■ **Task objective**:
Retype, word for word, every line of the records below starting at the one that contains "Trading a fault" and ending at the one that contains "faultCount F' ≤ faultCount F := by"; include both of those lines and nothing more.

■ **Dataset entries**:
import Summits.Ventures.QEC.CircuitDistance.PortNormalise
import Summits.Ventures.QEC.CircuitDistance.SchedNormal
import HarnessLib

/-!
# Q4 lane, ₛ-spine (5): NORMALISATION, monotonicity in `Nc` and the GAP lemma, for any CNOT order
# (venture QEC, experiment cell CDX; drafted by qec-cdx-idea-2 g2, typed by qec-cdx-type-2, statement audit qec-cdx-crit-1, director-qec R158; the `PortNormalise.lean` layer of record re-pointed to
# `allEventsₛ σ Nc` under `hσ : σ.CycleFacts S`; nothing here asserts a value of `d_circ`)

* column bookkeeping at `Gen` level over an arbitrary event list: `Gen.sameCols_erase_zero` / `_erase_pair` / `_trade`,
  `Gen.transfer_sameCols` (proofs verbatim; `add_self_add`, `eq_initZ_of_loc_eq` are the tree's);
* **`exists_normalₛ`** (hσ): every undetectable logical fault set of the `Nc`-circuit of `σ` is matched by a NORMAL one with no
  more faulty operations;
* **`hasAtₛ_mono_cycles`** (hσ): `Nc ≤ Nc' → HasAtₛ σ S Nc w → HasAtₛ σ S Nc' w` (supersedes the causality-only `hasAtₛ_of_one`);
* **`undetectable_splitₛ`** (hσ; GAP LEMMA): splitting a normal undetectable set at a fault-free cycle gives two undetectable sets.
Generic in `σ` and `S`.
-/

namespace Summit.Ventures.QEC.CircuitDistance

open Literature.InformationTheory.QuantumCodes

variable {ℓ m : ℕ} [NeZero ℓ] [NeZero m]

/-! ### Elementary column bookkeeping, for an arbitrary event list -/

/-- Removing a zero column keeps all columns of the set. -/
theorem Gen.sameCols_erase_zero (S : SMCode ℓ m) (Nc : ℕ) (es : List Ev) (F : Finset (Fault ℓ m)) {f : Fault ℓ m} (hf : f ∈ F)
    (h0 : Gen.SameCols S Nc es {f} ∅) : Gen.SameCols S Nc es F (F.erase f) := by
  obtain ⟨hX, hZ, hdX, hdZ⟩ := h0
  have hX' : ∀ t i, Gen.detX S Nc es {f} t i = false := fun t i => by rw [← hX t i, Gen.detX_eq_bsum]; exact bsum_empty _
  have hZ' : ∀ t j, Gen.detZ S Nc es {f} t j = false := fun t j => by rw [← hZ t j, Gen.detZ_eq_bsum]; exact bsum_empty _
  have hdX' : Gen.dataX S es {f} = 0 := by rw [← hdX, Gen.dataX_eq_sum, Finset.sum_empty]
  have hdZ' : Gen.dataZ S es {f} = 0 := by rw [← hdZ, Gen.dataZ_eq_sum, Finset.sum_empty]
  have hF : F = insert f (F.erase f) := (Finset.insert_erase hf).symm
  refine ⟨fun t i => ?_, fun t j => ?_, ?_, ?_⟩
  · conv_rhs => rw [hF]
    rw [Gen.detX_eq_bsum, Gen.detX_eq_bsum S Nc es (insert f _), bsum_insert (Finset.notMem_erase f F), hX', Bool.false_xor]
  · conv_rhs => rw [hF]
    rw [Gen.detZ_eq_bsum, Gen.detZ_eq_bsum S Nc es (insert f _), bsum_insert (Finset.notMem_erase f F), hZ', Bool.false_xor]
  · conv_rhs => rw [hF]
    rw [Gen.dataX_eq_sum, Gen.dataX_eq_sum S es (insert f _), Finset.sum_insert (Finset.notMem_erase f F), hdX', zero_add]
  · conv_rhs => rw [hF]
    rw [Gen.dataZ_eq_sum, Gen.dataZ_eq_sum S es (insert f _), Finset.sum_insert (Finset.notMem_erase f F), hdZ', zero_add]

/-- Removing two equal columns keeps all columns of the set. -/
theorem Gen.sameCols_erase_pair (S : SMCode ℓ m) (Nc : ℕ) (es : List Ev) (F : Finset (Fault ℓ m)) {f g : Fault ℓ m} (hf : f ∈ F) (hg : g ∈ F)
    (hne : f ≠ g) (hfg : Gen.SameCols S Nc es {f} {g}) : Gen.SameCols S Nc es F ((F.erase f).erase g) := by
  obtain ⟨hX, hZ, hdX, hdZ⟩ := hfg
  have hgR : g ∈ F.erase f := Finset.mem_erase.2 ⟨hne.symm, hg⟩
  have hF : F = insert f (insert g ((F.erase f).erase g)) := by rw [Finset.insert_erase hgR, Finset.insert_erase hf]
  have hf' : f ∉ insert g ((F.erase f).erase g) := by
    rw [Finset.mem_insert, not_or]; exact ⟨hne, fun h => (Finset.mem_erase.1 (Finset.mem_of_mem_erase h)).1 rfl⟩
  have hg' : g ∉ (F.erase f).erase g := Finset.notMem_erase g _
  refine ⟨fun t i => ?_, fun t j => ?_, ?_, ?_⟩
  · conv_rhs => rw [hF]
    rw [Gen.detX_eq_bsum, Gen.detX_eq_bsum S Nc es (insert f _), bsum_insert hf', bsum_insert hg']
    rw [show Gen.detX S Nc es {f} t i = Gen.detX S Nc es {g} t i by rw [← hX t i]]
    cases Gen.detX S Nc es {g} t i <;> simp
  · conv_rhs => rw [hF]
    rw [Gen.detZ_eq_bsum, Gen.detZ_eq_bsum S Nc es (insert f _), bsum_insert hf', bsum_insert hg']
    rw [show Gen.detZ S Nc es {f} t j = Gen.detZ S Nc es {g} t j by rw [← hZ t j]]
    cases Gen.detZ S Nc es {g} t j <;> simp
  · conv_rhs => rw [hF]
    rw [Gen.dataX_eq_sum, Gen.dataX_eq_sum S es (insert f _), Finset.sum_insert hf', Finset.sum_insert hg', ← hdX, add_self_add]
  · conv_rhs => rw [hF]
    rw [Gen.dataZ_eq_sum, Gen.dataZ_eq_sum S es (insert f _), Finset.sum_insert hf', Finset.sum_insert hg', ← hdZ, add_self_add]

/-- Trading a fault for an absent fault with the same column keeps all columns of the set. -/
theorem Gen.sameCols_trade (S : SMCode ℓ m) (Nc : ℕ) (es : List Ev) (F : Finset (Fault ℓ m)) {f g : Fault ℓ m} (hf : f ∈ F) (hg : g ∉ F)
    (hfg : Gen.SameCols S Nc es {f} {g}) : Gen.SameCols S Nc es F (insert g (F.erase f)) := by
  obtain ⟨hX, hZ, hdX, hdZ⟩ := hfg
  have hF : F = insert f (F.erase f) := (Finset.insert_erase hf).symm
  have hg' : g ∉ F.erase f := fun h => hg (Finset.mem_of_mem_erase h)
  refine ⟨fun t i => ?_, fun t j => ?_, ?_, ?_⟩
  · conv_rhs => rw [hF]
    rw [Gen.detX_eq_bsum, Gen.detX_eq_bsum S Nc es (insert f _), bsum_insert hg', bsum_insert (Finset.notMem_erase f F), hX]
  · conv_rhs => rw [hF]
    rw [Gen.detZ_eq_bsum, Gen.detZ_eq_bsum S Nc es (insert f _), bsum_insert hg', bsum_insert (Finset.notMem_erase f F), hZ]
  · conv_rhs => rw [hF]
    rw [Gen.dataX_eq_sum, Gen.dataX_eq_sum S es (insert f _), Finset.sum_insert hg', Finset.sum_insert (Finset.notMem_erase f F), hdX]
  · conv_rhs => rw [hF]
    rw [Gen.dataZ_eq_sum, Gen.dataZ_eq_sum S es (insert f _), Finset.sum_insert hg', Finset.sum_insert (Finset.notMem_erase f F), hdZ]

/-- `SameCols` transports undetectability and logical error (the event clause is supplied separately). -/
theorem Gen.transfer_sameCols (S : SMCode ℓ m) (Nc : ℕ) (es : List Ev) {F F' : Finset (Fault ℓ m)}
    (h : Gen.SameCols S Nc es F F') (hev : ∀ f ∈ F', f.ev ∈ es) (hU : Gen.Undetectable S Nc es F)
    (hL : Gen.LogicalError S es F) : Gen.Undetectable S Nc es F' ∧ Gen.LogicalError S es F' := by
  obtain ⟨hX, hZ, hdX, hdZ⟩ := h
  refine ⟨⟨hev, fun t i => ⟨?_, ?_⟩⟩, ?_⟩
  · rw [hX]; exact (hU.2 t i).1
  · rw [hZ]; exact (hU.2 t i).2
  · unfold Gen.LogicalError at hL ⊢; rw [hdX, hdZ]; exact hL


/-! ## Normalisation, monotonicity, gap -/

/-- **NORMALISATION.** Every undetectable logical fault set of the `Nc`-circuit is matched by a NORMAL one with no more
faulty operations. -/
theorem exists_normalₛ {σ : SMSchedule} {S : SMCode ℓ m} (hσ : σ.CycleFacts S) (Nc : ℕ)
    (F : Finset (Fault ℓ m)) (hU : Undetectableₛ σ S Nc F) (hL : LogicalErrorₛ σ S Nc F) :
    ∃ F' : Finset (Fault ℓ m), Normal Nc F' ∧ Undetectableₛ σ S Nc F' ∧ LogicalErrorₛ σ S Nc F' ∧
      faultCount F' ≤ faultCount F := by
  unfold Undetectableₛ at hU ⊢; unfold LogicalErrorₛ at hL ⊢
  classical
  induction hn : (F.filter fun f => f.isInitZ = true).card using Nat.strong_induction_on generalizing F with
  | _ n ih =>
    by_cases h0 : (F.filter fun f => f.isInitZ = true) = ∅
    · refine ⟨F, fun f hf => ?_, hU, hL, le_rfl⟩
      have hev := hU.1 f hf
      rw [hσ.mem_allEventsₛ_iff, Fault.ev_cyc] at hev
      refine ⟨hev.1, hev.2, ?_⟩
      by_contra hI
      have : f ∈ F.filter fun f => f.isInitZ = true := Finset.mem_filter.2 ⟨hf, by simpa using hI⟩
      rw [h0] at this; simp at this
    · obtain ⟨f, hfF⟩ := Finset.nonempty_iff_ne_empty.2 h0
      obtain ⟨hf, hfI⟩ := Finset.mem_filter.1 hfF
      -- `f` is an `InitZ` fault in the circuit
      obtain ⟨c, j, rfl⟩ : ∃ c j, f = Fault.initZ c j := by
        cases f <;> simp [Fault.isInitZ] at hfI; exact ⟨_, _, rfl⟩
      have hev := hU.1 _ hf
      rw [hσ.mem_allEventsₛ_iff, Fault.ev_cyc] at hev
      change 1 ≤ c ∧ c ≤ Nc at hev
      -- count of InitZ faults drops in all three replacements
      have hcount_erase : ((F.erase (Fault.initZ c j)).filter fun f => f.isInitZ = true).card < n := by
        rw [Finset.filter_erase, Finset.card_erase_of_mem hfF]; have := Finset.card_pos.2 ⟨_, hfF⟩; omega
      by_cases hlast : c = Nc
      · -- zero column: drop it
        subst hlast
        have hsc := Gen.sameCols_erase_zero S c (allEventsₛ σ c) F hf (initZ_last_sameColsₛ hσ c j hev.1)
        obtain ⟨hU₁, hL₁⟩ := Gen.transfer_sameCols S c (allEventsₛ σ c) hsc (fun g hg => hU.1 g (Finset.mem_of_mem_erase hg)) hU hL
        obtain ⟨F', hN', hU', hL', hc'⟩ := ih _ hcount_erase (F.erase (Fault.initZ c j)) hU₁ hL₁ rfl
        exact ⟨F', hN', hU', hL', hc'.trans (Finset.card_le_card (Finset.image_subset_image (Finset.erase_subset _ _)))⟩
      · have hc1 : c + 1 ≤ Nc := by omega
        have hsc := initZ_measZ_sameColsₛ hσ Nc c j hev.1 hc1
        set g : Fault ℓ m := Fault.measZ (c + 1) j with hg
        have hgev : g.ev ∈ allEventsₛ σ Nc := by rw [hσ.mem_allEventsₛ_iff, Fault.ev_cyc]; change 1 ≤ c + 1 ∧ c + 1 ≤ Nc; omega
        have hne : Fault.initZ c j ≠ g := by rw [hg]; simp
        by_cases hgF : g ∈ F
        · -- both present: they cancel
          have hsc2 := Gen.sameCols_erase_pair S Nc (allEventsₛ σ Nc) F hf hgF hne hsc
          obtain ⟨hU₁, hL₁⟩ := Gen.transfer_sameCols S Nc (allEventsₛ σ Nc) hsc2
            (fun x hx => hU.1 x (Finset.mem_of_mem_erase (Finset.mem_of_mem_erase hx))) hU hL
          have hlt : (((F.erase (Fault.initZ c j)).erase g).filter fun f => f.isInitZ = true).card < n := by
            refine lt_of_le_of_lt (Finset.card_le_card (Finset.filter_subset_filter _ (Finset.erase_subset _ _))) hcount_erase
          obtain ⟨F', hN', hU', hL', hc'⟩ := ih _ hlt _ hU₁ hL₁ rfl
          refine ⟨F', hN', hU', hL', hc'.trans (Finset.card_le_card (Finset.image_subset_image ?_))⟩
          exact (Finset.erase_subset _ _).trans (Finset.erase_subset _ _)
        · -- trade InitZ@c for MeasZ@(c+1)
          have hsc2 := Gen.sameCols_trade S Nc (allEventsₛ σ Nc) F hf hgF hsc
          obtain ⟨hU₁, hL₁⟩ := Gen.transfer_sameCols S Nc (allEventsₛ σ Nc) hsc2 (fun x hx => by
            rcases Finset.mem_insert.1 hx with rfl | hx
            · exact hgev
            · exact hU.1 x (Finset.mem_of_mem_erase hx)) hU hL
          have hlt : ((insert g (F.erase (Fault.initZ c j))).filter fun f => f.isInitZ = true).card < n := by
            rw [Finset.filter_insert, if_neg (by rw [hg]; simp [Fault.isInitZ])]; exact hcount_erase
          obtain ⟨F', hN', hU', hL', hc'⟩ := ih _ hlt _ hU₁ hL₁ rfl
          refine ⟨F', hN', hU', hL', hc'.trans ?_⟩
          -- faultCount (insert g (F.erase f)) ≤ faultCount F
          unfold faultCount
          rw [Finset.image_insert]
          have hsub : (F.erase (Fault.initZ c j)).image Fault.loc ⊆ (F.image Fault.loc).erase (Fault.initZ c j).loc := by
            intro x hx
            obtain ⟨y, hy, rfl⟩ := Finset.mem_image.1 hx
            refine Finset.mem_erase.2 ⟨fun h => ?_, Finset.mem_image_of_mem _ (Finset.mem_of_mem_erase hy)⟩
            exact (Finset.mem_erase.1 hy).1 (eq_initZ_of_loc_eq h)
          calc (insert g.loc ((F.erase (Fault.initZ c j)).image Fault.loc)).card
              ≤ ((F.erase (Fault.initZ c j)).image Fault.loc).card + 1 := Finset.card_insert_le _ _
            _ ≤ ((F.image Fault.loc).erase (Fault.initZ c j).loc).card + 1 := by
                have := Finset.card_le_card hsub; omega
            _ = (F.image Fault.loc).card := by
                rw [Finset.card_erase_of_mem (Finset.mem_image_of_mem _ hf)]
                have := Finset.card_pos.2 ⟨_, Finset.mem_image_of_mem Fault.loc hf⟩; omega

/-- **Monotonicity in `Nc`.** A longer circuit contains every undetectable logical fault set of a shorter one (after
normalisation). -/
theorem hasAtₛ_mono_cycles {σ : SMSchedule} {S : SMCode ℓ m} (hσ : σ.CycleFacts S) {Nc Nc' : ℕ}
    (h : Nc ≤ Nc') (w : ℕ) : HasLogicalFaultOfWeightAtMostAtₛ σ S Nc w → HasLogicalFaultOfWeightAtMostAtₛ σ S Nc' w := by
  rintro ⟨F, hU, hL, hw⟩
  obtain ⟨F', hN, hU', hL', hc⟩ := exists_normalₛ hσ Nc F hU hL
  obtain ⟨hU'', hL''⟩ := transfer_normalₛ hσ F' hN (fun f hf => (hN f hf).2.1.trans h) hU' hL'
  exact ⟨F', hU'', hL'', hc.trans hw⟩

■ **Written answer**:
/-- Trading a fault for an absent fault with the same column keeps all columns of the set. -/
theorem Gen.sameCols_trade (S : SMCode ℓ m) (Nc : ℕ) (es : List Ev) (F : Finset (Fault ℓ m)) {f g : Fault ℓ m} (hf : f ∈ F) (hg : g ∉ F)
    (hfg : Gen.SameCols S Nc es {f} {g}) : Gen.SameCols S Nc es F (insert g (F.erase f)) := by
  obtain ⟨hX, hZ, hdX, hdZ⟩ := hfg
  have hF : F = insert f (F.erase f) := (Finset.insert_erase hf).symm
  have hg' : g ∉ F.erase f := fun h => hg (Finset.mem_of_mem_erase h)
  refine ⟨fun t i => ?_, fun t j => ?_, ?_, ?_⟩
  · conv_rhs => rw [hF]
    rw [Gen.detX_eq_bsum, Gen.detX_eq_bsum S Nc es (insert f _), bsum_insert hg', bsum_insert (Finset.notMem_erase f F), hX]
  · conv_rhs => rw [hF]
    rw [Gen.detZ_eq_bsum, Gen.detZ_eq_bsum S Nc es (insert f _), bsum_insert hg', bsum_insert (Finset.notMem_erase f F), hZ]
  · conv_rhs => rw [hF]
    rw [Gen.dataX_eq_sum, Gen.dataX_eq_sum S es (insert f _), Finset.sum_insert hg', Finset.sum_insert (Finset.notMem_erase f F), hdX]
  · conv_rhs => rw [hF]
    rw [Gen.dataZ_eq_sum, Gen.dataZ_eq_sum S es (insert f _), Finset.sum_insert hg', Finset.sum_insert (Finset.notMem_erase f F), hdZ]

/-- `SameCols` transports undetectability and logical error (the event clause is supplied separately). -/
theorem Gen.transfer_sameCols (S : SMCode ℓ m) (Nc : ℕ) (es : List Ev) {F F' : Finset (Fault ℓ m)}
    (h : Gen.SameCols S Nc es F F') (hev : ∀ f ∈ F', f.ev ∈ es) (hU : Gen.Undetectable S Nc es F)
    (hL : Gen.LogicalError S es F) : Gen.Undetectable S Nc es F' ∧ Gen.LogicalError S es F' := by
  obtain ⟨hX, hZ, hdX, hdZ⟩ := h
  refine ⟨⟨hev, fun t i => ⟨?_, ?_⟩⟩, ?_⟩
  · rw [hX]; exact (hU.2 t i).1
  · rw [hZ]; exact (hU.2 t i).2
  · unfold Gen.LogicalError at hL ⊢; rw [hdX, hdZ]; exact hL


/-! ## Normalisation, monotonicity, gap -/

/-- **NORMALISATION.** Every undetectable logical fault set of the `Nc`-circuit is matched by a NORMAL one with no more
faulty operations. -/
theorem exists_normalₛ {σ : SMSchedule} {S : SMCode ℓ m} (hσ : σ.CycleFacts S) (Nc : ℕ)
    (F : Finset (Fault ℓ m)) (hU : Undetectableₛ σ S Nc F) (hL : LogicalErrorₛ σ S Nc F) :
    ∃ F' : Finset (Fault ℓ m), Normal Nc F' ∧ Undetectableₛ σ S Nc F' ∧ LogicalErrorₛ σ S Nc F' ∧
      faultCount F' ≤ faultCount F := by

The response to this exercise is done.